BEGIN
/-- The shell moment `W(c) = ∫ h(z)‖z - c‖⁻⁴ dz` of a non-negative, non-zero, compactly supported shell profile is
positive. [folklore] -/
theorem shellMoment_pos {c : EuclideanSpace ℝ (Fin 4)} {h : EuclideanSpace ℝ (Fin 4) → ℝ} (hc : Continuous h) (h0 : ∀ z, 0 ≤ h z) {ℓ R : ℝ} (hℓ : 0 < ℓ)
    (hshell : ∀ z, h z ≠ 0 → ℓ ≤ ‖z - c‖) (hR : tsupport h ⊆ closedBall c R) {z₀ : EuclideanSpace ℝ (Fin 4)} (hz₀ : h z₀ ≠ 0) :
    0 < ∫ z, h z * (‖z - c‖ ^ 4)⁻¹ := by
  have hcs : HasCompactSupport h :=
    IsCompact.of_isClosed_subset (isCompact_closedBall _ _) (isClosed_tsupport _) hR
  have hmemR : ∀ z, h z ≠ 0 → ‖z - c‖ ≤ R := fun z hz => by
    have hz' : z ∈ closedBall c R := hR (subset_tsupport _ (mem_support.mpr hz))
    rwa [mem_closedBall, dist_eq_norm] at hz'
  have hR0 : 0 < R := hℓ.trans_le ((hshell z₀ hz₀).trans (hmemR z₀ hz₀))
  have hint : 0 < ∫ z, h z := hc.integral_pos_of_hasCompactSupport_nonneg_nonzero hcs (fun z => h0 z) hz₀
  have hle : (R ^ 4)⁻¹ * ∫ z, h z ≤ ∫ z, h z * (‖z - c‖ ^ 4)⁻¹ := by
    rw [← integral_const_mul]
    refine integral_mono_of_nonneg (Filter.Eventually.of_forall fun z => ?_)
      (integrable_shellKernel hc hcs hℓ (fun z hz => by simpa using hshell z hz))
      (Filter.Eventually.of_forall fun z => ?_)
    · exact mul_nonneg (inv_nonneg.2 (pow_nonneg hR0.le 4)) (h0 z)
    · by_cases hz : h z = 0
      · simp [hz]
      · have hz0 : 0 < ‖z - c‖ := hℓ.trans_le (hshell z hz)
        calc (R ^ 4)⁻¹ * h z = h z * (R ^ 4)⁻¹ := mul_comm _ _
          _ ≤ h z * (‖z - c‖ ^ 4)⁻¹ :=
            mul_le_mul_of_nonneg_left (inv_anti₀ (pow_pos hz0 4) (pow_le_pow_left₀ (norm_nonneg _) (hmemR z hz) 4)) (h0 z)
  exact lt_of_lt_of_le (mul_pos (inv_pos.2 (pow_pos hR0 4)) hint) hle

/-! ## 2. The one-loop OPE model factorises onto the mirror insertion -/

/-- **Squeezed factorisation in the one-loop OPE model** (BC5 rung α for `SqueezedFactorisation`).  With the one-loop
scalar fusion kernel `-κ‖u‖⁻⁴` (`κ > 0` = the β₀-coefficient `(b₀/2π²)ḡ⁴(ℓ)`), a non-negative bump `v` of radius `ρ ≤ t·ℓ`
at `c`, a non-negative shell profile `h` supported in `ℓ ≤ ‖z - c‖`, and ANY non-negative continuous mirror insertion
`A`, the model three-point functional `T3 = ∫ v(x)·(-κ W(x))·A(x)` satisfies
`|T3 - (-1)·w·T2| ≤ δ(t)·w·T2`, `T2 = ∫ v·A`, `w = κ·W(c)`, `δ(t) = (1-t)⁻⁴ - (1+t)⁻⁴` — the crux's inequality with
`σ = -1`, constants independent of `A` (no decay in the mirror distance). [cite: ZollerChetyrkin2012, eq. (20)] -/
theorem oneLoopModel_squeezedFactorisation {c : EuclideanSpace ℝ (Fin 4)}
    {v h : EuclideanSpace ℝ (Fin 4) → ℝ} (hvc : Continuous v) (hhc : Continuous h) (hhs : HasCompactSupport h)
    (hv0 : ∀ x, 0 ≤ v x) (hh0 : ∀ z, 0 ≤ h z)
    {ρ ℓ t κ : ℝ} (hℓ : 0 < ℓ) (ht0 : 0 ≤ t) (ht1 : t < 1) (hρt : ρ ≤ t * ℓ) (hκ : 0 < κ)
    (hvsupp : tsupport v ⊆ closedBall c ρ) (hshell : ∀ z, h z ≠ 0 → ℓ ≤ ‖z - c‖)
    (A : EuclideanSpace ℝ (Fin 4) → ℝ) (hA : Continuous A) (hA0 : ∀ x, 0 ≤ A x) :
    |(∫ x, v x * (-κ * ∫ z, h z * (‖z - x‖ ^ 4)⁻¹) * A x)
        - (-1) * (κ * ∫ z, h z * (‖z - c‖ ^ 4)⁻¹) * ∫ x, v x * A x|
      ≤ (((1 - t) ^ 4)⁻¹ - ((1 + t) ^ 4)⁻¹) * (κ * ∫ z, h z * (‖z - c‖ ^ 4)⁻¹) * ∫ x, v x * A x := by
  set W₀ : ℝ := ∫ z, h z * (‖z - c‖ ^ 4)⁻¹
  set lo : ℝ := ((1 + t) ^ 4)⁻¹
  set hi : ℝ := ((1 - t) ^ 4)⁻¹
  let W : EuclideanSpace ℝ (Fin 4) → ℝ := fun x => ∫ z, h z * (‖z - x‖ ^ 4)⁻¹
  change |(∫ x, v x * (-κ * W x) * A x) - (-1) * (κ * W₀) * ∫ x, v x * A x|
      ≤ (hi - lo) * (κ * W₀) * ∫ x, v x * A x
  have h1t : 0 < 1 - t := by linarith
  -- compact support and integrability of the two-point integrand `v·A`
  have hvs : HasCompactSupport v :=
    IsCompact.of_isClosed_subset (isCompact_closedBall _ _) (isClosed_tsupport _) hvsupp
  have hvA : Integrable (fun x => v x * A x) :=
    (hvc.mul hA).integrable_of_hasCompactSupport (hvs.mul_right (f' := A))
  have hI : 0 ≤ ∫ x, v x * A x := integral_nonneg fun x => mul_nonneg (hv0 x) (hA0 x)
  have hW0 : 0 ≤ W₀ :=
    integral_nonneg fun z => mul_nonneg (hh0 z) (inv_nonneg.2 (pow_nonneg (norm_nonneg _) 4))
  have hlo1 : lo ≤ 1 := inv_le_one_of_one_le₀ (one_le_pow₀ (by linarith))
  have hhi1 : 1 ≤ hi := one_le_inv_iff₀.2 ⟨pow_pos h1t 4, pow_le_one₀ h1t.le (by linarith)⟩
  -- the pinching on the support of `v`
  have hWx : ∀ x, v x ≠ 0 → lo * W₀ ≤ W x ∧ W x ≤ hi * W₀ := by
    intro x hx
    have hxB : x ∈ closedBall c ρ := hvsupp (subset_tsupport _ (mem_support.mpr hx))
    rw [mem_closedBall, dist_eq_norm] at hxB
    exact shellMoment_bounds hhc hhs hh0 hℓ ht0 ht1 hρt hshell hxB
  -- measurability of the smeared kernel `W` (a parametric integral of a jointly measurable function)
  have hWm : StronglyMeasurable W := by
    refine StronglyMeasurable.integral_prod_right (f := fun x z => h z * (‖z - x‖ ^ 4)⁻¹) ?_
    exact ((hhc.measurable.comp measurable_snd).mul
      ((measurable_snd.sub measurable_fst).norm.pow_const 4).inv).stronglyMeasurable
  -- integrability of the three-point integrand
  have hJ : Integrable (fun x => v x * A x * W x) := by
    refine ((hvA.mul_const (hi * W₀))).mono' ((hvc.mul hA).aestronglyMeasurable.mul hWm.aestronglyMeasurable)
      (Filter.Eventually.of_forall fun x => ?_)
    by_cases hx : v x = 0
    · simp [hx]
    · obtain ⟨h1, h2⟩ := hWx x hx
      have hWx0 : 0 ≤ W x := le_trans (mul_nonneg (inv_nonneg.2 (pow_nonneg (by linarith) 4)) hW0) h1
      rw [Real.norm_eq_abs, abs_of_nonneg (mul_nonneg (mul_nonneg (hv0 x) (hA0 x)) hWx0)]
      exact mul_le_mul_of_nonneg_left h2 (mul_nonneg (hv0 x) (hA0 x))
  -- the two-sided bound on `J = ∫ v·A·W`
  have hJhi : (∫ x, v x * A x * W x) ≤ (∫ x, v x * A x) * (hi * W₀) := by
    rw [← integral_mul_const]
    refine integral_mono hJ (hvA.mul_const _) fun x => ?_
    by_cases hx : v x = 0
    · simp [hx]
    · exact mul_le_mul_of_nonneg_left (hWx x hx).2 (mul_nonneg (hv0 x) (hA0 x))
  have hJlo : (∫ x, v x * A x) * (lo * W₀) ≤ ∫ x, v x * A x * W x := by
    rw [← integral_mul_const]
    refine integral_mono (hvA.mul_const _) hJ fun x => ?_
    by_cases hx : v x = 0
    · simp [hx]
    · exact mul_le_mul_of_nonneg_left (hWx x hx).1 (mul_nonneg (hv0 x) (hA0 x))
  -- pull the constant out of the three-point functional
  have hT3 : (∫ x, v x * (-κ * W x) * A x) = -κ * ∫ x, v x * A x * W x := by
    rw [← integral_const_mul]
    exact integral_congr_ae (Filter.Eventually.of_forall fun x => by ring)
  rw [hT3]
  have hfac : -κ * (∫ x, v x * A x * W x) - (-1) * (κ * W₀) * ∫ x, v x * A x
      = κ * (W₀ * (∫ x, v x * A x) - ∫ x, v x * A x * W x) := by ring
  rw [hfac, abs_mul, abs_of_pos hκ]
  have hcore : |W₀ * (∫ x, v x * A x) - ∫ x, v x * A x * W x| ≤ (hi - lo) * W₀ * ∫ x, v x * A x := by
    rw [abs_le]
    refine ⟨?_, ?_⟩
    · nlinarith [hJhi, hlo1, mul_nonneg hW0 hI]
    · nlinarith [hJlo, hhi1, mul_nonneg hW0 hI]
  calc κ * |W₀ * (∫ x, v x * A x) - ∫ x, v x * A x * W x|
      ≤ κ * ((hi - lo) * W₀ * ∫ x, v x * A x) := mul_le_mul_of_nonneg_left hcore hκ.le
    _ = (hi - lo) * (κ * W₀) * ∫ x, v x * A x := by ring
END
• What to work on
Keep both end lines and retype everything in the records above from the line containing "have hWm : StronglyMeasurable W := by" through the line containing "refine integral_mono hJ", exactly, with nothing else.

• Answer to this task
  have hWm : StronglyMeasurable W := by
    refine StronglyMeasurable.integral_prod_right (f := fun x z => h z * (‖z - x‖ ^ 4)⁻¹) ?_
    exact ((hhc.measurable.comp measurable_snd).mul
      ((measurable_snd.sub measurable_fst).norm.pow_const 4).inv).stronglyMeasurable
  -- integrability of the three-point integrand
  have hJ : Integrable (fun x => v x * A x * W x) := by
    refine ((hvA.mul_const (hi * W₀))).mono' ((hvc.mul hA).aestronglyMeasurable.mul hWm.aestronglyMeasurable)
      (Filter.Eventually.of_forall fun x => ?_)
    by_cases hx : v x = 0
    · simp [hx]
    · obtain ⟨h1, h2⟩ := hWx x hx
      have hWx0 : 0 ≤ W x := le_trans (mul_nonneg (inv_nonneg.2 (pow_nonneg (by linarith) 4)) hW0) h1
      rw [Real.norm_eq_abs, abs_of_nonneg (mul_nonneg (mul_nonneg (hv0 x) (hA0 x)) hWx0)]
      exact mul_le_mul_of_nonneg_left h2 (mul_nonneg (hv0 x) (hA0 x))
  -- the two-sided bound on `J = ∫ v·A·W`
  have hJhi : (∫ x, v x * A x * W x) ≤ (∫ x, v x * A x) * (hi * W₀) := by
    rw [← integral_mul_const]
    refine integral_mono hJ (hvA.mul_const _) fun x => ?_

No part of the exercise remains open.